SUPERB @ SLT 2022: Challenge on Generalization and Efficiency of Self-Supervised Speech Representation Learning
This work addresses the need for more practical and efficient self-supervised learning techniques in the speech community, though it is incremental as it builds on an existing benchmark.
The SUPERB challenge at SLT 2022 tackled the problem of learning self-supervised speech representations to improve performance, generalization, and efficiency across diverse speech tasks, with results from 14 submitted models summarized.

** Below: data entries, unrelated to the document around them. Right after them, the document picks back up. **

/-- **On a CLEAN curve** (`OnCleanCurve I n y`): `y` is a proper specialisation of a curve point `η` whose closure is
Top-isolated — the stratum predicate of the CURVE column (where the relative invariants are defined: δ-jump points,
uniformly special curves, relative slope one, pinch points).  DEFINITION (NEW stratum predicate). [folklore] -/
def OnCleanCurve {Y : Scheme.{0}} (I : Y.IdealSheafData) (n : ℕ) (y : Y) : Prop :=
  ∃ η : Y, η ⤳ y ∧ η ≠ y ∧ IsCurvePt η ∧ IsTopIsolatedClosure I n η

/-! ## §5  The graded statements (fresh-data frame = the binders of `WeakOrderReduction.SeqDimFour`) -/

/-- **`SeqRGen n`** — weak order reduction in dimension four at marking `n` for data ALL of whose top points are of
class ≥ 2, NEAR-GENERIC (g10), δ-GENERIC (g11) or CURVE-GENERIC (g12).  [DECIDED-MOD-PORT relative to `SeqDimFour 2 n`:
`rGenRungAt_of_engines`.]  STATEMENT SCHEMA. (Sources: BierstoneGrigorievMilmanWlodarczyk2011 §3.1; CossartPiltant2008
Prop. 4.2; Hironaka1967.) -/
def SeqRGen (n : ℕ) : Prop :=
  ∀ p : ℕ, p.Prime → ∀ (k : Type) [Field k] [CharP k p]
    (Y : Scheme.{0}) (g : Y ⟶ Spec (.of k)), IsSeparated g → LocallyOfFiniteType g → QuasiCompact g →
    ∀ hY : Scheme.IsRegular Y, topologicalKrullDim Y ≤ 4 →
    ∀ I : Y.IdealSheafData, (∀ y : Y, idealOrder I y ≤ ((n : ℕ) : ℕ∞)) →
      (∀ y : Y, idealOrder I y = ((n : ℕ) : ℕ∞) →
        ClassGE g hY I n 2 y ∨ VeryNearCutClasses.IsNearGenericPt I n y ∨ IsDeltaGenericPt I n y ∨
          IsCurveGenericPt I n y) →
      ∃ t : CentreSeq Y, WeakResolution t (⟨I, [], n⟩ : MarkedIdeal Y)

/-- **`SeqRSpec n`** — THE LOCATED CLASS: weak order reduction in dimension four at marking `n` for data having a
RELATIVELY SPECIAL core top point.  [UNDECIDED · IDEA-NEEDED · INSTRUMENTABLE T-uniform / T-delta-jump / T-round-bed.]
STATEMENT SCHEMA. (Sources: BierstoneGrigorievMilmanWlodarczyk2011 §3.1; CossartPiltant2019 Rem. 3.2; Moh1987.) -/
def SeqRSpec (n : ℕ) : Prop :=
  ∀ p : ℕ, p.Prime → ∀ (k : Type) [Field k] [CharP k p]
    (Y : Scheme.{0}) (g : Y ⟶ Spec (.of k)), IsSeparated g → LocallyOfFiniteType g → QuasiCompact g →
    ∀ hY : Scheme.IsRegular Y, topologicalKrullDim Y ≤ 4 →
    ∀ I : Y.IdealSheafData, (∀ y : Y, idealOrder I y ≤ ((n : ℕ) : ℕ∞)) →
      (∃ y : Y, idealOrder I y = ((n : ℕ) : ℕ∞) ∧ IsRelSpecialPt g hY I n y) →
      ∃ t : CentreSeq Y, WeakResolution t (⟨I, [], n⟩ : MarkedIdeal Y)
import Summits.NavierStokesRegularity.NavierStokesRegularity.Theses.CorkscrewDynamo

/-!
# Route CorkscrewDynamo — `Assembly` (item stmt-NavierStokesRegularity-11286)

`Assembly` is by definition the implication
`CorkscrewProfile → RdssProfileTruncation → ClayUniqueness → ¬ NavierStokesRegularity`,
stated by name over the route's own decls, i.e. literally the type of the route's deciding
theorem `closes` (D-0027 §2.1, rendered at the end of the route file). The proof is that theorem:
the corkscrew is a nontrivial Type-I rotated-DSS ancient mild profile, the conjecture-free rotated
truncation bridge gives a rapidly decaying datum with a finite-lifespan Leray–Hopf classical
solution, and Clay (A) + Clay-class uniqueness extend it past its lifespan, contradicting
maximality.
-/

-- the summit and its single sub-problem share the name (CONVENTIONS §1), as in every Theorems file
set_option linter.dupNamespace false

namespace Summit.NavierStokesRegularity.NavierStokesRegularity.Theorems

open Summit.NavierStokesRegularity.NavierStokesRegularity.Theses.CorkscrewDynamo

/-- **Assembly of route `CorkscrewDynamo`** (item stmt-NavierStokesRegularity-11286):
`CorkscrewProfile → RdssProfileTruncation → ClayUniqueness → ¬ NavierStokesRegularity`.
This is exactly the route's deciding theorem `Theses.CorkscrewDynamo.closes` (pure logic:
Clay (A) on the datum of the finite-lifespan solution produced by the bridge from the corkscrew,
Clay-class uniqueness on `[0, T)`, restriction of the global solution to `[0, T + 1)` against
maximality). -/
theorem corkscrewDynamo_assembly_proof :
    Summit.NavierStokesRegularity.NavierStokesRegularity.Theses.CorkscrewDynamo.Assembly := by
  unfold Assembly
  exact closes

end Summit.NavierStokesRegularity.NavierStokesRegularity.Theorems
import Summits.BirchSwinnertonDyer.BirchSwinnertonDyer.Theorems.Rank2ObservatoryCubicFieldR3973
import Summits.BirchSwinnertonDyer.BirchSwinnertonDyer.Theorems.Rank2Observatory2DescLinGens
import HarnessLib

/-!
# BirchSwinnertonDyer — rank ≥ 2 observatory: prime elements of the cubic field of `-25 + 38 * X - 12 * X ^ 2 + X ^ 3` (generator addendum `R3973 R3a`)

HONEST FRAMING: per-curve certified theorems and census instruments; no claim on BSD in rank ≥ 2.

Per-FIELD addendum of the KERNEL-2DESC instrument (design `b2b-bsdr2-cert-3/KERNEL-2DESC.md` §9d; rank-3 port
`b2b-bsdr2-cert-2/kernel-2desc3/README.md`) for the cubic
field `K = ℚ(α)`, `α` a root of `-25 + 38 * X - 12 * X ^ 2 + X ^ 3` (`Δ = 3973`, `𝓞_K` a PID; file `Rank2ObservatoryCubicFieldR3973`):
for 1 elements `e = c₀ + c₁α + c₂α² = lin aeval_α c₀ c₁ c₂` it certifies the norm (`MonicCubic.normForm`,
`norm_lin_eq`) and primality (norm `±p`, or norm `±p^f` with the residue certificate of `lin_prime_of_pow`);
(totally real field: the signs at the three real places are certified inline per curve). These elements generate the primes
dividing `F′(θ)` for the RANK-3 census curves with this `2`-division field, `N < 5·10⁵` (data: kit job `j130689` + second
implementation `scripts/identities_r3r.py`); the per-curve files `Rank2Observatory<label>TwoDescRankThree.lean`
reference them by name (`e_<c₀>_<c₁>_<c₂>_norm|prime`, `m` = minus). Generated by
`scripts/gen_addendum_r3.py` (cert-3 `gen_addendum4.py` v4, rank-3 port). Sorry-free; axioms `propext`, `Classical.choice`, `Quot.sound`.
[cite: Marcus2018, Ch. 3, Thm. 22] [cite: Cassels1991LecturesEllipticCurves, §15]
-/

-- single-conjunct summit: `Summit.BirchSwinnertonDyer.BirchSwinnertonDyer.…` repeats the name by design
set_option linter.dupNamespace false

noncomputable section

open scoped NumberField

open Literature.NumberTheory.NumberFields Polynomial NumberField

namespace Summit.BirchSwinnertonDyer.BirchSwinnertonDyer.Rank2Observatory.TwoDescCubic.FieldR3973

/-- `N(6 - 4 * α + α ^ 2) = 529` (a prime above `23`, residue degree `2`; first met at `365516a1`). [folklore] -/
theorem e_6_m4_1_norm : Algebra.norm ℚ ((lin aeval_α 6 (-4) 1 : 𝓞 (CubicField (-12) 38 (-25))) : (CubicField (-12) 38 (-25))) = ((529 : ℤ) : ℚ) :=
  norm_lin_eq irreducible aeval_α finrank_eq 6 (-4) 1 (by norm_num [MonicCubic.normForm])

/-- `6 - 4 * α + α ^ 2` is prime (norm `±23^2`; it does not vanish at any root of `-25 + 38 * X - 12 * X ^ 2 + X ^ 3 mod 23`).
[cite: Marcus2018, Ch. 3, Thm. 22] -/
theorem e_6_m4_1_prime : Prime (lin aeval_α 6 (-4) 1 : 𝓞 (CubicField (-12) 38 (-25))) :=
  lin_prime_of_pow irreducible aeval_α finrank_eq 6 (-4) 1 (n := 529)
    (by norm_num [MonicCubic.normForm]) (p := 23) (k := 2) (by norm_num) (Or.inl rfl) (by norm_num)
    (by decide +kernel)

end Summit.BirchSwinnertonDyer.BirchSwinnertonDyer.Rank2Observatory.TwoDescCubic.FieldR3973

end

We present the SUPERB challenge at SLT 2022, which aims at learning self-supervised speech representation for better performance, generalization, and efficiency. The challenge builds upon the SUPERB benchmark and implements metrics to measure the computation requirements of self-supervised learning (SSL) representation and to evaluate its generalizability and performance across the diverse SUPERB tasks. The SUPERB benchmark provides comprehensive coverage of popular speech processing tasks, from speech and speaker recognition to audio generation and semantic understanding. As SSL has gained interest in the speech community and showed promising outcomes, we envision the challenge to uplevel the impact of SSL techniques by motivating more practical designs of techniques beyond task performance. We summarize the results of 14 submitted models in this paper. We also discuss the main findings from those submissions and the future directions of SSL research.